→ **Collected data**
import Mathlib
import HarnessLib
import HarnessLib.Audit
import Summits.FinalStateConjecture.Statement
import Summits.FinalStateConjecture.FinalStateConjecture.Theorems.ClusterCompletenessAssembly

→ **Task requirements**
The lines beginning with the one that holds "import HarnessLib.Audit" and ending with the last line of the data above are to be reproduced exactly, and nothing else.

→ **Result**
import HarnessLib.Audit
import Summits.FinalStateConjecture.Statement
import Summits.FinalStateConjecture.FinalStateConjecture.Theorems.ClusterCompletenessAssembly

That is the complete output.